Moreover, they are especially suitable to support 
the strategic approach on which the system 
operation is grounded. 
2.3 Basic Methodologies 
The strategic approach to text understanding, 
and reasoning with linguistic materials, can be 
fruitfully contrasted with the algorithmic one. 
Examples of the algorithmic approach in the field 
of natural language processing can be found, for 
example, in the use of grammars which produce 
structural descriptions of sentences by syntactic 
parsing rules. In the field of inferential 
processes this approach is represented by theorem 
provers based on resolution mechanisms which, 
granting that a theorem could be derived from a 
given set of axioms, are able to discover its 
proof. These processes can be complex, long and 
tedious but they guarantee success as long as the 
algorithm is correct and it is correctly applied. 
The strategic approach does not guarantee a priori 
success. It is based on a set of heuristics, 
expressed as production rules, which constitute 
some working hypotheses about how to discover the 
correct meaning of a fragment of text or the way 
by which a certain inference could be drawn. 
Strategies are rules of thumb which are applied to 
analyse, understand, and reason about natural 
language texts. Humans differ in their cognitive 
functioning according to the amount and the kind 
of strategies they have at their disposal, and 
according to the way in which these strategies are 
applied. Experimental evidence for the strategic 
approach has been gathered since a long time. 
Clark and Clark (1977) reviewed some of the 
strategies utilized in sentence comprehension; van 
DIjk and Kintsch (1983) wrote a whole book to 
examine the strategies employed in discourse 
understanding, and Anderson (1976) examined the 
strategies his subjects adopted to perform formal 
deductions in syllogistic reasoning tasks. 
The strategic approach is inextricably linked 
with other assumptions concerning text 
understanding and learning. The goal of the human 
understanding activity (and of the systems aimed 
at modelling human cognitive processing) is not 
the discovery of the syntactic structure of a 
sentence but of its meaning. This does not mean 
that syntax is of no use in text understanding. 
Syntactic information, however, constitutes only 
one among the different knowledge sources utilized 
to capture the meaning of a piece of text, and 
syntactic analysis represents neither a separate 
phase nor a prerequisite for comprehension 
activity. The construction of the meaning 
representation takes place more or less at the 
same time of the data input. Humans do not wait 
until an entire sentence is uttered before they 
begin to interpret what has been said. They may 
have expectations about what sentences look like, 
and these expectations may facilitate the 
understanding process. As words are being received 
people try to build a possible semantic 
interpretation for them. Additional words are used 
to confirm or disconfirm that interpretation. In 
the latter case, a new interpretation is build and 
it is checked against the new data. There is no 
fixed order between input data and their 
interpretation: interpretations may be data driven 
or they may be constructed in absence of external 
evidence and only later be matched with data. 

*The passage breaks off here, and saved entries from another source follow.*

/-- **Level-wise `α`-graphic-mod-`K'_U` bijections of `S`/`T`-objects with separation ⇒ `α` transports the
`S`-classes onto the `T`-classes** (generic form of the descent). [cite: MochizukiCombGC2007, Thm 1.6(ii) p.14] -/
theorem transport_of_graphic_mod {ι ι' : Type*} [Finite ι] [Finite ι'] (S : ι → Subgroup P)
    (hS : ∀ i, IsClosed ((S i : Subgroup P) : Set P)) (T : ι' → Subgroup P')
    (hT : ∀ j, IsClosed ((T j : Subgroup P') : Set P'))
    (h : ∀ U : Subgroup P, U.Normal → IsOpen (U : Set P) →
      ∃ (K' : Subgroup P') (_ : K'.Normal)
        (e : (Σ i, DoubleCoset.Quotient (U : Set P) (S i : Set P)) ≃
          (Σ j, DoubleCoset.Quotient ((U.map α.toMulEquiv.toMonoidHom : Subgroup P') : Set P')
            (T j : Set P'))),
        (∀ (i : ι) (x : P) (j : ι') (y : P'),
          e ⟨i, DoubleCoset.mk U (S i) x⟩ = ⟨j, DoubleCoset.mk (U.map α.toMulEquiv.toMonoidHom) (T j) y⟩ →
            ∃ u' ∈ U.map α.toMulEquiv.toMonoidHom,
              (U ⊓ ConjAct.toConjAct x • S i).map α.toMulEquiv.toMonoidHom ⊔ K' =
                ConjAct.toConjAct u' •
                  ((U.map α.toMulEquiv.toMonoidHom ⊓ ConjAct.toConjAct y • T j) ⊔ K')) ∧
        (∀ (j₁ : ι') (y₁ : P') (j₂ : ι') (y₂ : P'),
          (∃ u' ∈ U.map α.toMulEquiv.toMonoidHom,
              (U.map α.toMulEquiv.toMonoidHom ⊓ ConjAct.toConjAct y₁ • T j₁) ⊔ K' =
                ConjAct.toConjAct u' •
                  ((U.map α.toMulEquiv.toMonoidHom ⊓ ConjAct.toConjAct y₂ • T j₂) ⊔ K')) →
            (⟨j₁, DoubleCoset.mk (U.map α.toMulEquiv.toMonoidHom) (T j₁) y₁⟩ :
                Σ j, DoubleCoset.Quotient ((U.map α.toMulEquiv.toMonoidHom : Subgroup P') : Set P')
                  (T j : Set P')) =
              ⟨j₂, DoubleCoset.mk (U.map α.toMulEquiv.toMonoidHom) (T j₂) y₂⟩)) :
    (∀ A : Subgroup P, (∃ (i : ι) (γ : ConjAct P), A = γ • S i) →
        ∃ (j : ι') (δ : ConjAct P'), A.map α.toMulEquiv.toMonoidHom = δ • T j) ∧
      ∀ B : Subgroup P', (∃ (j : ι') (δ : ConjAct P'), B = δ • T j) →
        ∃ A : Subgroup P, (∃ (i : ι) (γ : ConjAct P), A = γ • S i) ∧
          A.map α.toMulEquiv.toMonoidHom = B := by
  refine transport_of_equivariant_bijections α S hS T hT fun U hUn hUo => ?_
  obtain ⟨K', hK', e, he, hsep⟩ := h U hUn hUo
  exact ⟨e, fun g x i j y hxy => equivariant_of_graphic_mod α S T hUn
    (Subgroup.Normal.map hUn _ α.surjective) hK' e he hsep g x i j y hxy⟩

variable (G : PSCDatum P) (H : PSCDatum P')

/-- **[CombGC] Thm. 1.6 (ii), the descent to `α` (row T16-L09b), kernel form.**  Let `Π_G`, `Π_H` be
profinite and `α : Π_G ≅ Π_H`.  Suppose that at every level `U` (open normal in `Π_G`, `U' := α U`) there
are a normal subgroup `K'_U ≤ Π_H` and a bijection `Vert(G_U) ≃ Vert(H_{U'})` which is `α`-graphic modulo
`K'_U` (for `U x Π_v ↦ U' y Π_w`: `α(U ⊓ Π_v^x) · K'_U` is `U'`-conjugate to `(U' ⊓ Π_w^y) · K'_U` — e.g. read
off from a GRAPHIC isomorphism of the compactifications `(G_U)' ≅ (H_{U'})'` induced by `α`, `K'_U` the
kernel of `Π_{H_{U'}} ↠ Π^cpt`) and such that distinct vertices of `H_{U'}` are separated modulo `K'_U`
(Prop. 1.2 (i) for `(H_{U'})'`).  Then `α` is group-theoretically verticial.
[cite: MochizukiCombGC2007, Thm 1.6(ii) p.14] -/
theorem isGroupTheoreticallyVerticial_of_graphic_mod
    (h : ∀ U : Subgroup P, U.Normal → IsOpen (U : Set P) →
      ∃ (K' : Subgroup P') (_ : K'.Normal)
        (e : (Σ v, DoubleCoset.Quotient (U : Set P) (G.vertGp v : Set P)) ≃
          (Σ w, DoubleCoset.Quotient ((U.map α.toMulEquiv.toMonoidHom : Subgroup P') : Set P')
            (H.vertGp w : Set P'))),
        (∀ (v : G.graph.V) (x : P) (w : H.graph.V) (y : P'),
          e ⟨v, DoubleCoset.mk U (G.vertGp v) x⟩ =
              ⟨w, DoubleCoset.mk (U.map α.toMulEquiv.toMonoidHom) (H.vertGp w) y⟩ →
            ∃ u' ∈ U.map α.toMulEquiv.toMonoidHom,
              (U ⊓ ConjAct.toConjAct x • G.vertGp v).map α.toMulEquiv.toMonoidHom ⊔ K' =
                ConjAct.toConjAct u' •
                  ((U.map α.toMulEquiv.toMonoidHom ⊓ ConjAct.toConjAct y • H.vertGp w) ⊔ K')) ∧
        (∀ (w₁ : H.graph.V) (y₁ : P') (w₂ : H.graph.V) (y₂ : P'),
          (∃ u' ∈ U.map α.toMulEquiv.toMonoidHom,
              (U.map α.toMulEquiv.toMonoidHom ⊓ ConjAct.toConjAct y₁ • H.vertGp w₁) ⊔ K' =
                ConjAct.toConjAct u' •
                  ((U.map α.toMulEquiv.toMonoidHom ⊓ ConjAct.toConjAct y₂ • H.vertGp w₂) ⊔ K')) →
            (⟨w₁, DoubleCoset.mk (U.map α.toMulEquiv.toMonoidHom) (H.vertGp w₁) y₁⟩ :
                Σ w, DoubleCoset.Quotient ((U.map α.toMulEquiv.toMonoidHom : Subgroup P') : Set P')
                  (H.vertGp w : Set P')) =
              ⟨w₂, DoubleCoset.mk (U.map α.toMulEquiv.toMonoidHom) (H.vertGp w₂) y₂⟩)) :
    G.IsGroupTheoreticallyVerticial H α := by
  obtain ⟨h₁, h₂⟩ := transport_of_graphic_mod α G.vertGp G.isClosed_vertGp H.vertGp H.isClosed_vertGp h
  exact ⟨fun A ⟨v, γ, hA⟩ => by obtain ⟨w, δ, h'⟩ := h₁ A ⟨v, γ, hA⟩; exact ⟨w, δ, h'⟩,
    fun B ⟨w, δ, hB⟩ => by
      obtain ⟨A, ⟨v, γ, hA⟩, hAB⟩ := h₂ B ⟨w, δ, hB⟩; exact ⟨A, ⟨v, γ, hA⟩, hAB⟩⟩

/-- **The same descent for the CUSPS** (proof of Thm. 1.6 (i), p. 13 l.−9: "it suffices to show that `α`
induces a functorial bijection between the sets of cusps"): level-wise `α`-graphic-mod-`K'_U` bijections
of cusp sets with separation ⇒ `α` group-theoretically cuspidal. [cite: MochizukiCombGC2007, Thm 1.6(i) p.13] -/
theorem isGroupTheoreticallyCuspidal_of_graphic_mod
    (h : ∀ U : Subgroup P, U.Normal → IsOpen (U : Set P) →
      ∃ (K' : Subgroup P') (_ : K'.Normal)
        (e : (Σ c, DoubleCoset.Quotient (U : Set P) (G.cuspGp c : Set P)) ≃
          (Σ c', DoubleCoset.Quotient ((U.map α.toMulEquiv.toMonoidHom : Subgroup P') : Set P')
            (H.cuspGp c' : Set P'))),
        (∀ (c : G.graph.C) (x : P) (c' : H.graph.C) (y : P'),
          e ⟨c, DoubleCoset.mk U (G.cuspGp c) x⟩ =
              ⟨c', DoubleCoset.mk (U.map α.toMulEquiv.toMonoidHom) (H.cuspGp c') y⟩ →
            ∃ u' ∈ U.map α.toMulEquiv.toMonoidHom,
              (U ⊓ ConjAct.toConjAct x • G.cuspGp c).map α.toMulEquiv.toMonoidHom ⊔ K' =
                ConjAct.toConjAct u' •
                  ((U.map α.toMulEquiv.toMonoidHom ⊓ ConjAct.toConjAct y • H.cuspGp c') ⊔ K')) ∧
        (∀ (c₁ : H.graph.C) (y₁ : P') (c₂ : H.graph.C) (y₂ : P'),
          (∃ u' ∈ U.map α.toMulEquiv.toMonoidHom,
              (U.map α.toMulEquiv.toMonoidHom ⊓ ConjAct.toConjAct y₁ • H.cuspGp c₁) ⊔ K' =
                ConjAct.toConjAct u' •
                  ((U.map α.toMulEquiv.toMonoidHom ⊓ ConjAct.toConjAct y₂ • H.cuspGp c₂) ⊔ K')) →
            (⟨c₁, DoubleCoset.mk (U.map α.toMulEquiv.toMonoidHom) (H.cuspGp c₁) y₁⟩ :
                Σ c', DoubleCoset.Quotient ((U.map α.toMulEquiv.toMonoidHom : Subgroup P') : Set P')
                  (H.cuspGp c' : Set P')) =
              ⟨c₂, DoubleCoset.mk (U.map α.toMulEquiv.toMonoidHom) (H.cuspGp c₂) y₂⟩)) :
    G.IsGroupTheoreticallyCuspidal H α := by
  obtain ⟨h₁, h₂⟩ := transport_of_graphic_mod α G.cuspGp G.isClosed_cuspGp H.cuspGp H.isClosed_cuspGp h
  exact ⟨fun A ⟨c, γ, hA⟩ => by obtain ⟨c', δ, h'⟩ := h₁ A ⟨c, γ, hA⟩; exact ⟨c', δ, h'⟩,
    fun B ⟨c', δ, hB⟩ => by
      obtain ⟨A, ⟨c, γ, hA⟩, hAB⟩ := h₂ B ⟨c', δ, hB⟩; exact ⟨A, ⟨c, γ, hA⟩, hAB⟩⟩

Language understanding is a multifaceted 
activity and several kinds of competence are 
needed to perform it. ALICE relies on a series of 
specialists which co-operate in performing the 
variuos operations (i.e., parsing, inferencing, 
memory management) which are required to acquire 
new knowledge by text comprehension. 
81 
2.3 General Architecture 
ALICE is composed (see fig. I) of the following 
modules: 
= the parser 
- the inference engine 
- the memory manager 
- the monitor 
which can utilize, in order to perform their 
activity, two data structures: the knowledge base 
and the working memory. 
The knowledge base can be considered as the 
long term memory of the system. Information 
extracted from the texts received in input is 
represented in declarative form in such a 
structure. The knowledge base is constituted by a 
huge amount of BLR propositions linked to form a 
cohesion graph. Unlike semantic networks, a 
cohesion graph only indicates the fact that some 
concepts and propositions of the knowledge base 
are connected; all the information concerning the 
kind of relationship existing among them is to be 
found in the BLR propositions. The knowledge base 
is concept indexed; it can be accessed through one 
or more concepts that become thus activated. From 
these concepts activation spreads, through the 
the different kinds of arcs - irrespective of 
their direction o to the propositions in which 
they are contained and to other concepts connected 
to them. This mechanism of spreading activation, 
similar to that described in Quillian (1969), 
Collins and Loftus (1975) and Anderson (1976), 
makes it possible to selectively access the 
information contained in the knowledge base. 
The working m~morv represents the short term 
memory of the system. It is a memory of limited 
capacity which represents the portion of the 
knowledge base which can be accessed and operated 
upon by the different productions. To utilize a 
piece of knowledge, it is necessary to activate 
it, i.e. it must be present in the working memory. 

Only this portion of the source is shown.